import Summits.NavierStokesRegularity.NavierStokesRegularity.Theorems.NoOverheating.Negative.ExcludedStrataCensusV3
import Summits.NavierStokesRegularity.NavierStokesRegularity.Theorems.NoOverheating.Negative.UnidirectionalVorticityWindowsExcluded
import Summits.NavierStokesRegularity.NavierStokesRegularity.Theorems.NoOverheating.Negative.TranslationalSymmetryExcluded
import Literature.Analysis.FluidPDE.VorticityDoubleConeSelfSimilar
import Literature.Analysis.FluidPDE.GigaMiura2011UnidirectionalVorticityHolds
import Literature.Analysis.FluidPDE.CurlFreeLiouville

/-!
# KJ-48 — CENSUS v4 of the excluded strata of route `AngularGalerkinLadder`'s window sequences
# ((S0)–(S8) of `excludedStrata_windowSequences_v3` + (S9) vorticity directions + (S10)
# translational / helical symmetry + (S11) profiles regular at the space-time origin + (S12)
# planar (line-parallel) slice vorticity)

Refuter lineage, Negative lane of crux K2 `NoOverheating` (supports, does not decide).  Pure
assembly — this file proves NOTHING new about fluids: it folds three further kernel rows into the
census statement of record, `excludedStrata_windowSequences_v4`, "what an admissible window
sequence of K2 can NOT be":

* (S9) the VORTICITY-DIRECTION corner (Giga–Miura 2011 Thm 1.3 / Prop 2.2, Constantin–Fefferman
  type): (S9a) every profile has unidirectional slice vorticity `curl uₙ(t) = |curl uₙ(t)| eₙ(t)`
  (`no_windowSequence_unidirectional`), or (S9b) every profile satisfies the continuous-alignment
  condition (CA) on the window `(−1, 0) × ℝ³` above SOME threshold with SOME modulus, both allowed
  to depend on the profile (`no_windowSequence_continuousAlignment`; for an exactly rotated-DSS
  field (CA) self-improves to (S9a), `unidirectional_of_continuousAlignment`, KJ-46);
* (S10) the TRANSLATIONAL corner: some profile's `t = −1` slice norm is invariant under a screw
  displacement `y ↦ S y + b` with `S b = b`, `b ≠ 0` — 2D, 2½D, axially periodic and helically
  symmetric profiles (`no_windowProfile_screw_invariant`, KJ-47: Type-I decay alone);
* (S11) the REGULAR-ORIGIN corner: some profile is bounded on a backward parabolic cylinder
  `Q_ρ(0,0)` (S11a) — in particular some profile is STEADY with a continuous slice (S11b) — by the
  tree's `IsRotatedDSS.eq_zero_of_norm_le_parabolicCylinder` (Chae–Wolf 2017 §3 step 1: a DSS
  field bounded near the space-time origin vanishes), proved here as the single-profile lemmas
  `no_windowProfile_locallyBounded` / `no_windowProfile_steady`;
* (S12) the PLANAR-VORTICITY corner (sign-free form of (S9a), one slice, one profile): some
  profile's `t = −1` slice has vorticity everywhere parallel to ONE line, `curl uₙ(−1)(x) = a(x) e`
  with `a` of any sign (e.g. planar / 2D-reducible slices, irrotational slices `e = 0`) — by
  Giga–Miura's slice lemma (tree: `translationInvariant_of_curl_parallel`: a bounded `C²`
  divergence-free field with curl parallel to `e ≠ 0` is invariant along `e`; an irrotational one
  is constant, `eq_of_curl_eq_zero_of_isDivFree_of_bounded`) the slice norm is translation
  invariant, which is row (S10) (`no_windowProfile_parallelVorticity`).

WHAT ESCAPES every row of v4: `C₀ > ε₀`; genuinely discrete RDSS whose usable powers twist in
Pineau–Vicol's open middle band (or meet only coarse windows); no hidden factor below `λ₁(C₀)`;
hidden continuous rotation (if any) with speeds eventually inside `(β₁, β₂)`; a non-degenerate
degree-`−1` tail germ; vorticity directions that oscillate at the profile's own scale with no
modulus at any threshold and are not confined to one line on the `t = −1` slice (the sine-form
variant of (CA) with a POSITIVE defect is NOT covered); no isometric symmetry with unbounded
orbits; and every profile genuinely singular at `(0,0)` (unbounded on every `Q_ρ(0,0)`).  WHAT
THIS IS NOT: not `¬NoOverheating`; no new Literature fact, no definition; standard axioms only.
[cite: GigaMiura2011, Theorem 1.3 and Proposition 2.2]
[cite: MahalovTitiLeibovich1990, main theorem (global strong solutions with helical symmetry; quoted in Robinson–Rodrigo–Sadowski 2016, PDF p. 112)]
[cite: ChaeWolf2017RemovingDSS, §3 step 1 (arXiv:1610.09464 p. 8)]
[cite: KochNadirashviliSereginSverak2009, Theorems 1.2–1.3 and 5.3]
[cite: PineauVicol2026, Theorem 1.7 (i)–(ii) (arXiv:2607.09619 p. 7)]
[cite: AlbrittonBarker2019, Theorems 1.2 and 4.1 (arXiv:1811.00502 pp. 4, 9)] -/

namespace Summit.NavierStokesRegularity.AngularGalerkinLadderExcludedStrataCensusV4

open Set Filter MeasureTheory Topology Function
open scoped ENNReal
open Literature.Analysis Literature.Analysis.FluidPDE
open Summit.NavierStokesRegularity.FluidComputer
open Summit.NavierStokesRegularity.NavierStokesRegularity.Theses.AngularGalerkinLadder
open Summit.NavierStokesRegularity.AngularGalerkinLadderExcludedStrataCensusV3
open Summit.NavierStokesRegularity.AngularGalerkinLadderUnidirectionalVorticityWindowsExcluded
open Summit.NavierStokesRegularity.AngularGalerkinLadderTranslationalSymmetryExcluded

/-- **(S11a) No window profile is bounded near the space-time origin**: a window profile with
`0 < δ` that is bounded on some backward parabolic cylinder `Q_ρ(0,0) = (−ρ², 0) × B_ρ(0)` is
contradictory — by rotated discrete self-similarity the bound `B` on `Q_ρ` becomes `B/cᵏ` on
`Q_{cᵏρ}`, so the profile vanishes on `t < 0`, against the floor at `t = −1`.
[cite: ChaeWolf2017RemovingDSS, §3 step 1 (arXiv:1610.09464 p. 8)] -/
theorem no_windowProfile_locallyBounded {L₁ : ℕ} {C₁ cmin₁ cmax₁ δ₁ ε₁ c₁' : ℝ}
    {R₁ : EuclideanSpace ℝ (Fin 3) ≃ₗᵢ[ℝ] EuclideanSpace ℝ (Fin 3)}
    {u₁ : ℝ → EuclideanSpace ℝ (Fin 3) → EuclideanSpace ℝ (Fin 3)}
    {p₁ : ℝ → EuclideanSpace ℝ (Fin 3) → ℝ}
    {d₁ : ℝ → EuclideanSpace ℝ (Fin 3) → EuclideanSpace ℝ (Fin 3)} (hδ : 0 < δ₁)
    (hW : AngularLadder.IsWindowProfile L₁ C₁ cmin₁ cmax₁ δ₁ ε₁ c₁' R₁ u₁ p₁ d₁) {ρ B : ℝ}
    (hρ : 0 < ρ)
    (hB : ∀ z ∈ parabolicCylinder ρ (0 : ℝ × EuclideanSpace ℝ (Fin 3)), ‖u₁ z.1 z.2‖ ≤ B) :
    False := by
  obtain ⟨hP, -, -, ⟨x, hx⟩, -⟩ := hW
  have h0 := hP.isRotatedDSS.eq_zero_of_norm_le_parabolicCylinder hP.one_lt hρ hB (-1)
    (by norm_num) x
  rw [h0, norm_zero] at hx
  exact absurd hx (not_le.mpr hδ)

/-- **(S11b) No window profile is steady**: a window profile with `0 < δ` whose slices on `t < 0`
all equal one continuous field `U` is contradictory (`U` is bounded on the closed unit ball, so the
profile is bounded on `Q₁(0,0)`). [cite: ChaeWolf2017RemovingDSS, §3 step 1 (arXiv:1610.09464 p. 8)] -/
theorem no_windowProfile_steady {L₁ : ℕ} {C₁ cmin₁ cmax₁ δ₁ ε₁ c₁' : ℝ}
    {R₁ : EuclideanSpace ℝ (Fin 3) ≃ₗᵢ[ℝ] EuclideanSpace ℝ (Fin 3)}
    {u₁ : ℝ → EuclideanSpace ℝ (Fin 3) → EuclideanSpace ℝ (Fin 3)}
    {p₁ : ℝ → EuclideanSpace ℝ (Fin 3) → ℝ}
    {d₁ : ℝ → EuclideanSpace ℝ (Fin 3) → EuclideanSpace ℝ (Fin 3)} (hδ : 0 < δ₁)
    (hW : AngularLadder.IsWindowProfile L₁ C₁ cmin₁ cmax₁ δ₁ ε₁ c₁' R₁ u₁ p₁ d₁)
    {U : EuclideanSpace ℝ (Fin 3) → EuclideanSpace ℝ (Fin 3)} (hU : Continuous U)
    (hsteady : ∀ t < 0, u₁ t = U) : False := by
  obtain ⟨B, hB⟩ :=
    (isCompact_closedBall (0 : EuclideanSpace ℝ (Fin 3)) 1).exists_bound_of_continuousOn
      hU.continuousOn
  refine no_windowProfile_locallyBounded hδ hW one_pos (B := B) fun z hz => ?_
  rw [mem_parabolicCylinder] at hz
  rw [hsteady z.1 hz.1.2]
  exact hB z.2 (Metric.mem_closedBall.mpr hz.2.le)

/-- **(S12) No window profile has line-parallel vorticity on the `t = −1` slice**: if
`curl u(−1)(x) = a(x) e` for one vector `e` and scalars `a(x)` of ANY sign, the slice is invariant
under a non-zero translation — along `e` by Giga–Miura's slice lemma when `e ≠ 0` (the slice is
`C²`, divergence free and bounded by `|C₀|` from the Type-I decay), along any vector when `e = 0`
(an irrotational divergence-free bounded field is constant) — and row (S10)
(`no_windowProfile_translation_invariant`) applies.  Sign-free, single-slice, single-profile
strengthening of (S9a). [cite: GigaMiura2011, Prop. 2.2, proof (§2.1; HUPS preprint #956 p. 8)] -/
theorem no_windowProfile_parallelVorticity {L₁ : ℕ} {C₁ cmin₁ cmax₁ δ₁ ε₁ c₁' : ℝ}
    {R₁ : EuclideanSpace ℝ (Fin 3) ≃ₗᵢ[ℝ] EuclideanSpace ℝ (Fin 3)}
    {u₁ : ℝ → EuclideanSpace ℝ (Fin 3) → EuclideanSpace ℝ (Fin 3)}
    {p₁ : ℝ → EuclideanSpace ℝ (Fin 3) → ℝ}
    {d₁ : ℝ → EuclideanSpace ℝ (Fin 3) → EuclideanSpace ℝ (Fin 3)} (hδ : 0 < δ₁)
    (hW : AngularLadder.IsWindowProfile L₁ C₁ cmin₁ cmax₁ δ₁ ε₁ c₁' R₁ u₁ p₁ d₁)
    {e : EuclideanSpace ℝ (Fin 3)} (hpar : ∀ x, ∃ a : ℝ, curl (u₁ (-1)) x = a • e) : False := by
  have hP := hW.isRungProfile
  have hm1 : (-1 : ℝ) ∈ Iio 0 := by norm_num
  have hC2 : ContDiff ℝ 2 (u₁ (-1)) :=
    (hP.classical.smooth_velocity.contDiff_slice hm1).of_le (by norm_cast)
  have hdiv : VectorCalculus.IsDivFree (u₁ (-1)) := hP.classical.divFree (-1) hm1
  have hbdd : ∃ M : ℝ, ∀ x, ‖u₁ (-1) x‖ ≤ M := by
    refine ⟨|C₁|, fun x => (hP.hasTypeIDecay (-1) (by norm_num) x).trans ?_⟩
    rw [neg_neg, Real.sqrt_one]
    calc C₁ / (‖x‖ + 1) ≤ |C₁| / (‖x‖ + 1) :=
          div_le_div_of_nonneg_right (le_abs_self _) (by positivity)
      _ ≤ |C₁| := div_le_self (abs_nonneg _) (by linarith [norm_nonneg x])
  by_cases he : e = 0
  · -- irrotational slice: constant (harmonic Liouville), hence translation invariant
    have hcurl : ∀ x, curl (u₁ (-1)) x = 0 := fun x => by
      obtain ⟨a, ha⟩ := hpar x
      rw [ha, he, smul_zero]
    obtain ⟨M, hM⟩ := hbdd
    have hconst : ∀ x y, u₁ (-1) x = u₁ (-1) y :=
      eq_of_curl_eq_zero_of_isDivFree_of_bounded hC2 hcurl hdiv hM
    obtain ⟨b, hb⟩ := NormedSpace.exists_lt_norm ℝ (EuclideanSpace ℝ (Fin 3)) 0
    exact no_windowProfile_translation_invariant hδ hW (norm_pos_iff.1 hb) fun x => by
      rw [hconst (x + b) x]
  · -- curl parallel to `e ≠ 0`: the slice is invariant along `e` (Giga–Miura's slice lemma)
    exact no_windowProfile_translation_invariant hδ hW he fun x => by
      have h := translationInvariant_of_curl_parallel hC2 hdiv hbdd he hpar x 1
      rw [one_smul] at h
      rw [h]

/-- **Census theorem v4: the excluded strata (S0)–(S12) of K2's window sequences.**  As
`excludedStrata_windowSequences_v3`, plus: (S9a) unidirectional slice vorticity for every profile;
(S9b) Giga–Miura continuous alignment (CA) for every profile, with profile-dependent threshold `d₀`
and modulus `η → 0⁺`; (S10) some profile whose `t = −1` slice norm is invariant under a screw
displacement of non-zero pitch (`S b = b`, `b ≠ 0`); (S11a) some profile bounded on a backward
parabolic cylinder at the origin; (S11b) some steady profile with a continuous slice; (S12) some
profile whose `t = −1` slice vorticity is everywhere parallel to one line (any signs) — all for ANY
window `1 < cmin ≤ cmax` and ANY rotations. [cite: GigaMiura2011, Theorem 1.3 and Proposition 2.2]
[cite: ChaeWolf2017RemovingDSS, §3 step 1 (arXiv:1610.09464 p. 8)]
[cite: MahalovTitiLeibovich1990, main theorem (global strong solutions with helical symmetry; quoted in Robinson–Rodrigo–Sadowski 2016, PDF p. 112)] -/
theorem excludedStrata_windowSequences_v4 :
    ∃ ε₀ : ℝ, 0 < ε₀ ∧ ∀ C₀ : ℝ, ∃ κ α₁ c₁ α₂ c₂ lam₁ β₁ β₂ : ℝ,
      1 < κ ∧ 0 < α₁ ∧ 1 < c₁ ∧ 0 < α₂ ∧ 1 < c₂ ∧ 1 < lam₁ ∧ 0 < β₁ ∧ 0 < β₂ ∧
      ∀ {cmin cmax δ : ℝ} {L : ℕ → ℕ} {ε c : ℕ → ℝ}
        {R : ℕ → (EuclideanSpace ℝ (Fin 3) ≃ₗᵢ[ℝ] EuclideanSpace ℝ (Fin 3))}
        {u : ℕ → ℝ → EuclideanSpace ℝ (Fin 3) → EuclideanSpace ℝ (Fin 3)}
        {p : ℕ → ℝ → EuclideanSpace ℝ (Fin 3) → ℝ}
        {d : ℕ → ℝ → EuclideanSpace ℝ (Fin 3) → EuclideanSpace ℝ (Fin 3)},
        1 < cmin → 0 < δ → Tendsto ε atTop (𝓝 0) →
        (∀ n, AngularLadder.IsWindowProfile (L n) C₀ cmin cmax δ (ε n) (c n) (R n) (u n) (p n)
          (d n)) →
        ¬ (C₀ ≤ ε₀ ∨
           (∀ n, ∀ t < 0, IsAxisymmetric (u n t)) ∨
           (∃ q : ℕ, 0 < q ∧ cmax ^ q < κ ∧
              ∀ x, Tendsto (fun n => ((R n) ^ q) x) atTop (𝓝 x)) ∨
           (∃ (q : ℕ) (g : ℕ → (EuclideanSpace ℝ (Fin 3) ≃ₗᵢ[ℝ] EuclideanSpace ℝ (Fin 3)))
              (θ : ℕ → ℝ),
              0 < q ∧ cmax ^ q < c₁ ∧ (∀ n x, ((R n) ^ q) x = g n (rotZ (θ n) ((g n).symm x))) ∧
              ∀ n, |θ n| ≤ 2 * α₁ * (q * Real.log (c n))) ∨
           (∃ (Θ ℓ : ℝ) (g : ℕ → (EuclideanSpace ℝ (Fin 3) ≃ₗᵢ[ℝ] EuclideanSpace ℝ (Fin 3)))
              (θ : ℕ → ℝ),
              ℓ < Real.log c₂ ∧ (∀ n x, R n x = g n (rotZ (θ n) ((g n).symm x))) ∧
              (∀ n, |θ n| ≤ Θ) ∧ (∀ n, 2 * α₂ * Real.log (c n) ≤ |θ n|) ∧
              ∀ n, (1 + (θ n / (2 * Real.log (c n))) ^ 2) * Real.log (c n) ≤ ℓ) ∨
           (∃ lam : ℝ, 1 < lam ∧ lam < lam₁ ∧ ∀ n, IsDiscretelySelfSimilar lam (u n)) ∨
           (∀ n, IsSelfSimilar (u n)) ∨
           (∃ (g : ℕ → (EuclideanSpace ℝ (Fin 3) ≃ₗᵢ[ℝ] EuclideanSpace ℝ (Fin 3))) (α : ℕ → ℝ),
              (∀ n (μ : ℝ), 1 < μ → IsRotatedDSS μ
                (((g n).symm.trans (rotZLIE (2 * α n * Real.log μ))).trans (g n)) (u n)) ∧
              ∀ n, |α n| ≤ β₁ ∨ β₂ ≤ |α n|) ∨
           (∃ M : ℝ≥0∞, M < ⊤ ∧ ∀ n, eLpNorm (u n (-1)) 3 volume ≤ M) ∨
           (∃ M : ℝ≥0∞, M < ⊤ ∧ ∀ n, eLpNorm (u n (-1)) 2 volume ≤ M) ∨
           (∀ η : ℝ, 0 < η → ∃ ρ : ℝ, ∀ n x, ρ ≤ ‖x‖ → ‖x‖ * ‖u n (-1) x‖ ≤ η) ∨
           (∀ n, ∀ t < 0, ∃ e : EuclideanSpace ℝ (Fin 3), ∀ x,
              curl (u n t) x = ‖curl (u n t) x‖ • e) ∨
           (∀ n, ∃ (d₀ : ℝ) (η : ℝ → ℝ), Tendsto η (𝓝[>] 0) (𝓝 0) ∧
              ∀ s ∈ Ioo (-1 : ℝ) 0, ∀ x y, d₀ < ‖curl (u n s) x‖ → d₀ < ‖curl (u n s) y‖ →
                ‖vorticityDirection (curl (u n s)) x - vorticityDirection (curl (u n s)) y‖ ≤
                  η ‖x - y‖) ∨
           (∃ (n : ℕ) (S : EuclideanSpace ℝ (Fin 3) ≃ₗᵢ[ℝ] EuclideanSpace ℝ (Fin 3))
              (b : EuclideanSpace ℝ (Fin 3)), S b = b ∧ b ≠ 0 ∧
              ∀ x, ‖u n (-1) (S x + b)‖ = ‖u n (-1) x‖) ∨
           (∃ (n : ℕ) (ρ B : ℝ), 0 < ρ ∧
              ∀ z ∈ parabolicCylinder ρ (0 : ℝ × EuclideanSpace ℝ (Fin 3)), ‖u n z.1 z.2‖ ≤ B) ∨
           (∃ (n : ℕ) (U : EuclideanSpace ℝ (Fin 3) → EuclideanSpace ℝ (Fin 3)),
              Continuous U ∧ ∀ t < 0, u n t = U) ∨
           (∃ (n : ℕ) (e : EuclideanSpace ℝ (Fin 3)), ∀ x, ∃ a : ℝ,
              curl (u n (-1)) x = a • e)) := by
  obtain ⟨ε₀, hε₀, H⟩ := excludedStrata_windowSequences_v3
  refine ⟨ε₀, hε₀, fun C₀ => ?_⟩
  obtain ⟨κ, α₁, c₁, α₂, c₂, lam₁, β₁, β₂, hκ, hα₁, hc₁, hα₂, hc₂, hlam₁, hβ₁, hβ₂, HC⟩ := H C₀
  refine ⟨κ, α₁, c₁, α₂, c₂, lam₁, β₁, β₂, hκ, hα₁, hc₁, hα₂, hc₂, hlam₁, hβ₁, hβ₂,
    fun {cmin cmax δ L ε c R u p d} hcmin hδ hε hW => ?_⟩
  have HC' := HC hcmin hδ hε hW
  rintro (h0 | h1 | h2 | h3 | h4 | h5 | h5' | h6 | h7 | h7' | h8 | h9 | h9' |
    ⟨n, S, b, hSb, hb, hinv⟩ | ⟨n, ρ, B, hρ, hB⟩ | ⟨n, U, hU, hst⟩ | ⟨n, e, hpar⟩)
  · exact HC' (Or.inl h0)
  · exact HC' (Or.inr (Or.inl h1))
  · exact HC' (Or.inr (Or.inr (Or.inl h2)))
  · exact HC' (Or.inr (Or.inr (Or.inr (Or.inl h3))))
  · exact HC' (Or.inr (Or.inr (Or.inr (Or.inr (Or.inl h4)))))
  · exact HC' (Or.inr (Or.inr (Or.inr (Or.inr (Or.inr (Or.inl h5))))))
  · exact HC' (Or.inr (Or.inr (Or.inr (Or.inr (Or.inr (Or.inr (Or.inl h5')))))))
  · exact HC' (Or.inr (Or.inr (Or.inr (Or.inr (Or.inr (Or.inr (Or.inr (Or.inl h6))))))))
  · exact HC' (Or.inr (Or.inr (Or.inr (Or.inr (Or.inr (Or.inr (Or.inr (Or.inr (Or.inl h7)))))))))
  · exact HC' (Or.inr (Or.inr (Or.inr (Or.inr (Or.inr (Or.inr (Or.inr (Or.inr (Or.inr
      (Or.inl h7'))))))))))
  · exact HC' (Or.inr (Or.inr (Or.inr (Or.inr (Or.inr (Or.inr (Or.inr (Or.inr (Or.inr
      (Or.inr h8))))))))))
  · exact no_windowSequence_unidirectional hcmin hδ hε hW h9
  · exact no_windowSequence_continuousAlignment hcmin hδ hε hW h9'
  · exact no_windowProfile_screw_invariant hδ (hW n) S hSb hb hinv
  · exact no_windowProfile_locallyBounded hδ (hW n) hρ hB
  · exact no_windowProfile_steady hδ (hW n) hU hst
  · exact no_windowProfile_parallelVorticity hδ (hW n) hpar

end Summit.NavierStokesRegularity.AngularGalerkinLadderExcludedStrataCensusV4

> Assignment: Only the lines from the one containing "z.1 z.2‖ ≤ B) ∨" through the one containing "HC⟩ := H C₀" are to be retyped, both boundary lines included, with no other material.

> Task response:
              ∀ z ∈ parabolicCylinder ρ (0 : ℝ × EuclideanSpace ℝ (Fin 3)), ‖u n z.1 z.2‖ ≤ B) ∨
           (∃ (n : ℕ) (U : EuclideanSpace ℝ (Fin 3) → EuclideanSpace ℝ (Fin 3)),
              Continuous U ∧ ∀ t < 0, u n t = U) ∨
           (∃ (n : ℕ) (e : EuclideanSpace ℝ (Fin 3)), ∀ x, ∃ a : ℝ,
              curl (u n (-1)) x = a • e)) := by
  obtain ⟨ε₀, hε₀, H⟩ := excludedStrata_windowSequences_v3
  refine ⟨ε₀, hε₀, fun C₀ => ?_⟩
  obtain ⟨κ, α₁, c₁, α₂, c₂, lam₁, β₁, β₂, hκ, hα₁, hc₁, hα₂, hc₂, hlam₁, hβ₁, hβ₂, HC⟩ := H C₀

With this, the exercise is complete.